[Start of section]
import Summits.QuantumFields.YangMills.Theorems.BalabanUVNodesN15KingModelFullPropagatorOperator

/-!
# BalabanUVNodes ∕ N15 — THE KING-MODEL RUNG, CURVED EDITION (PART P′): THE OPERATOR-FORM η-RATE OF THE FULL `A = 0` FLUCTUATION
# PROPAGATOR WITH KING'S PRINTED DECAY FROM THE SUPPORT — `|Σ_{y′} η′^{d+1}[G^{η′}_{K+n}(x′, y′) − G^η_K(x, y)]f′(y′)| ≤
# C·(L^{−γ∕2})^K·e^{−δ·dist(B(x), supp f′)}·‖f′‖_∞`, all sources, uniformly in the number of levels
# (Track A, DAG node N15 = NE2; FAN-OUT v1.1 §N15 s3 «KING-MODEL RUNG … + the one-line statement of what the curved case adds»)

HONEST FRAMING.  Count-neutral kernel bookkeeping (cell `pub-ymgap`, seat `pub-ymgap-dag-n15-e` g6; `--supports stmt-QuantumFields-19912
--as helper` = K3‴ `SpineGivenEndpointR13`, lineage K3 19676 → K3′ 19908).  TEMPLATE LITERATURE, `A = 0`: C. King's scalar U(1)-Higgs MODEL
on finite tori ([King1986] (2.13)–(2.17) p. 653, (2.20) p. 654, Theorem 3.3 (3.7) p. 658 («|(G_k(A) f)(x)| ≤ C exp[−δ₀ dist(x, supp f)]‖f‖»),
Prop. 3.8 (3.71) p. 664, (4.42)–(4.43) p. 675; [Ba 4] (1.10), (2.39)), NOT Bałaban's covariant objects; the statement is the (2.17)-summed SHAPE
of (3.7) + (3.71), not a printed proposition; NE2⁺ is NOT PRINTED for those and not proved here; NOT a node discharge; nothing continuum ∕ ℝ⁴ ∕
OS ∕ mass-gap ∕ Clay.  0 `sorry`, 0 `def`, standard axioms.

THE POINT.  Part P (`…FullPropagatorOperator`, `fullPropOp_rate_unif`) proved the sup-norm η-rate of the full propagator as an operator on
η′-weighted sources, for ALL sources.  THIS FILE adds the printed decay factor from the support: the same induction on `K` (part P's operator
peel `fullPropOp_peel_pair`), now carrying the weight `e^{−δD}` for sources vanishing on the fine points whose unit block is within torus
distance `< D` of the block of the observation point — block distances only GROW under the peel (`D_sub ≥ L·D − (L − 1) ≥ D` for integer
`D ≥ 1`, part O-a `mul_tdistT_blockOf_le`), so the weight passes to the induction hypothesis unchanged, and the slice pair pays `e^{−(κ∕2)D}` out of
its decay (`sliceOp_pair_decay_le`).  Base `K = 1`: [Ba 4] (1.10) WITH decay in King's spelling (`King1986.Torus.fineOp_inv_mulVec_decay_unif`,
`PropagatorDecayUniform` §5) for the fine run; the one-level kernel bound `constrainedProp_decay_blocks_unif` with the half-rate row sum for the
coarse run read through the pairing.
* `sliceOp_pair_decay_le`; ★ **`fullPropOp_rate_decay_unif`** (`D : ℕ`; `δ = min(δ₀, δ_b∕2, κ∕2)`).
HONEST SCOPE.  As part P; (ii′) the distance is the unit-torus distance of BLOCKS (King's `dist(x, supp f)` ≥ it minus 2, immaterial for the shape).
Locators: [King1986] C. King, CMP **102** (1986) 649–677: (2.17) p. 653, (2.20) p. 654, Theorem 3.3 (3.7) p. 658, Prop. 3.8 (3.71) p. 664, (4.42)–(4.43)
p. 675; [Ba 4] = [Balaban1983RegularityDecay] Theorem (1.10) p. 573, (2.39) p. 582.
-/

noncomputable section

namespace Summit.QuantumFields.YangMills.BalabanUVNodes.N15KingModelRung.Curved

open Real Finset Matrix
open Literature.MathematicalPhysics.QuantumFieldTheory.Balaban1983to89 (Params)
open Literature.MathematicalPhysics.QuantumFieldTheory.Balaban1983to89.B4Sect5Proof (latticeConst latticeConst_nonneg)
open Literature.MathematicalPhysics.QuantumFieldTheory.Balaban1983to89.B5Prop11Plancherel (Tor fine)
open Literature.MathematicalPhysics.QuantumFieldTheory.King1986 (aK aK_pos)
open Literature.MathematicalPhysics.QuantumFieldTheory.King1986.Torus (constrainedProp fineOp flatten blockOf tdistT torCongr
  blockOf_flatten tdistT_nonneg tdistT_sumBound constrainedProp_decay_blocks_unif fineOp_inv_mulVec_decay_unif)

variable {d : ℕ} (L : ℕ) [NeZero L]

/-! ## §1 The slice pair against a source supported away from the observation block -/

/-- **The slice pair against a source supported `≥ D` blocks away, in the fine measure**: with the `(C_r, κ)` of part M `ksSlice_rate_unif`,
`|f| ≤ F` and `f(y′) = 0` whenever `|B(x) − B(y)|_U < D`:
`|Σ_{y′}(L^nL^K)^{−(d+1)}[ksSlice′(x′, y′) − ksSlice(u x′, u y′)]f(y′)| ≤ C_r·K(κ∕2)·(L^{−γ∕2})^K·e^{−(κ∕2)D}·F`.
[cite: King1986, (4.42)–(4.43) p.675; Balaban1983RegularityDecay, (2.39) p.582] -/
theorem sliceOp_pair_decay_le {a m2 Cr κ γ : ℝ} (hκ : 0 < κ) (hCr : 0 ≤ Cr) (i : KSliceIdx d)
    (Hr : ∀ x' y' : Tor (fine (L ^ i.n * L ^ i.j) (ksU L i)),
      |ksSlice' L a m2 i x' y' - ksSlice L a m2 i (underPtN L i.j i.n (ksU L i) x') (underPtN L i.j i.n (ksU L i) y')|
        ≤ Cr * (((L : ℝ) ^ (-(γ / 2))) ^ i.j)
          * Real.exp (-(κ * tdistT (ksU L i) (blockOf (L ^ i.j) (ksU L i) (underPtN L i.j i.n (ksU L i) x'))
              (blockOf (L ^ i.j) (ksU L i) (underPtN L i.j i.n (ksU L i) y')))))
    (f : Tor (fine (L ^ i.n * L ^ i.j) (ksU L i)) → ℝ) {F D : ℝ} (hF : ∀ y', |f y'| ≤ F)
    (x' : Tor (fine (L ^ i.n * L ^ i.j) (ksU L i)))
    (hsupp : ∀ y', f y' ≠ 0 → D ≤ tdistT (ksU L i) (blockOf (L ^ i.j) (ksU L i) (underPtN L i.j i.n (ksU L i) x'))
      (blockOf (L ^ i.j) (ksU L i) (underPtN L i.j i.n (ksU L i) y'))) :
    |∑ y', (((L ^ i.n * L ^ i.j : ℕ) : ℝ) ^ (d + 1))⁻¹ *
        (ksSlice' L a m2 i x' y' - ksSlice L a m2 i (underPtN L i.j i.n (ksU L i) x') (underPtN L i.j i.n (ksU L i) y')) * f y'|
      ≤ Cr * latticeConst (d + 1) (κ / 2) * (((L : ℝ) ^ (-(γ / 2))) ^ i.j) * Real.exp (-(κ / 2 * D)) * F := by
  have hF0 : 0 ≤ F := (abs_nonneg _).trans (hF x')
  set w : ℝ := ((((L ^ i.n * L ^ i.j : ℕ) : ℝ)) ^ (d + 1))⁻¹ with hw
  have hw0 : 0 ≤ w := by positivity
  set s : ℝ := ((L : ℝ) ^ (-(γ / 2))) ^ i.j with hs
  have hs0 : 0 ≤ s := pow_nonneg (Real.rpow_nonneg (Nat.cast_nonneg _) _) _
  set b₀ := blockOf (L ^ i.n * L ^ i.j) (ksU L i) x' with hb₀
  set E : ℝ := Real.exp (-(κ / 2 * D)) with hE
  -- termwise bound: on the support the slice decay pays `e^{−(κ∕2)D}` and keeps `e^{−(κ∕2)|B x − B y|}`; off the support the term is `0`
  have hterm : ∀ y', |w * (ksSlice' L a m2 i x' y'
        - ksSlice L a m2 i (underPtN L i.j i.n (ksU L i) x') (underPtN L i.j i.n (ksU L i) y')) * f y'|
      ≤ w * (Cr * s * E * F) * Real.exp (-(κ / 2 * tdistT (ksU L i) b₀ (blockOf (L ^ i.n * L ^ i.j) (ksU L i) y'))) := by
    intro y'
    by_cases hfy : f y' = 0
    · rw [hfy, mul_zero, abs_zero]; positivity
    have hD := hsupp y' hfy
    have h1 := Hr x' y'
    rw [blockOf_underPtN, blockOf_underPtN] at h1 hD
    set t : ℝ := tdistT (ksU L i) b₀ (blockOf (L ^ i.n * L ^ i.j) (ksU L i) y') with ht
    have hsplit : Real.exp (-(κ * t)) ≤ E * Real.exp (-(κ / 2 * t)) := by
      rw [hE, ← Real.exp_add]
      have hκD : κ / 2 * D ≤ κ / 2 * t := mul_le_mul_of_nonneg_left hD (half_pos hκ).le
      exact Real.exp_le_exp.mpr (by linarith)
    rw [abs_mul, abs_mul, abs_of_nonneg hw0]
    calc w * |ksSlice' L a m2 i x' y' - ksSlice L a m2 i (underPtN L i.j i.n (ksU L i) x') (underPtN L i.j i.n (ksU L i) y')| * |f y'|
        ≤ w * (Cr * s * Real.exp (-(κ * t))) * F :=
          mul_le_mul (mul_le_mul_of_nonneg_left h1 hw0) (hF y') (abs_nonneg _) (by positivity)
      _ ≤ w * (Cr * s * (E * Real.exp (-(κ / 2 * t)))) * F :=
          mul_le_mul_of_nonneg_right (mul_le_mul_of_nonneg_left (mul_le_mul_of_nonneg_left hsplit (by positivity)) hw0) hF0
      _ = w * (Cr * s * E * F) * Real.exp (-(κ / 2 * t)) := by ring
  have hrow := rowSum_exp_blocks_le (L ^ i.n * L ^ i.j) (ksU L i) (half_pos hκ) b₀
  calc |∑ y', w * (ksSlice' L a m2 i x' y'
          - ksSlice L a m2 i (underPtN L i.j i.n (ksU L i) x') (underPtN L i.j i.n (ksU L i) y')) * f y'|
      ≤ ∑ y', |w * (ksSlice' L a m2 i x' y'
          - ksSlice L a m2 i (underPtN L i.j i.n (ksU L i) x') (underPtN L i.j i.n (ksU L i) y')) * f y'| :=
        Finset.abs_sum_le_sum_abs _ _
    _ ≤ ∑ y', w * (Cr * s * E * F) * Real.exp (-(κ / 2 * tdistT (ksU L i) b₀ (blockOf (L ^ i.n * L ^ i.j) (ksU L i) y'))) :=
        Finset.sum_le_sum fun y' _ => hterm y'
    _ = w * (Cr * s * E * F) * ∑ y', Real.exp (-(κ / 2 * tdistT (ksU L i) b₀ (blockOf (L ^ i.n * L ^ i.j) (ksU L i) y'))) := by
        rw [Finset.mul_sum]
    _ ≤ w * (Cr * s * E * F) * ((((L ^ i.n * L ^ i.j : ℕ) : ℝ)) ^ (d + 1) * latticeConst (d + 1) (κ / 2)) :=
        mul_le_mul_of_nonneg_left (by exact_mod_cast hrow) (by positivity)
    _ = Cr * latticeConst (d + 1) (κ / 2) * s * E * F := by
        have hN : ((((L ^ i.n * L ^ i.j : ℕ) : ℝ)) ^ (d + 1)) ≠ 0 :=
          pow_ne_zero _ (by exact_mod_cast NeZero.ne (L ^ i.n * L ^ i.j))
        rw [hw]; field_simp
[End of section]
-- EXERCISE INSTRUCTIONS --
All lines above that contain "against" are required in the answer.

-- TASK ANSWER --
/-! ## §1 The slice pair against a source supported away from the observation block -/
/-- **The slice pair against a source supported `≥ D` blocks away, in the fine measure**: with the `(C_r, κ)` of part M `ksSlice_rate_unif`,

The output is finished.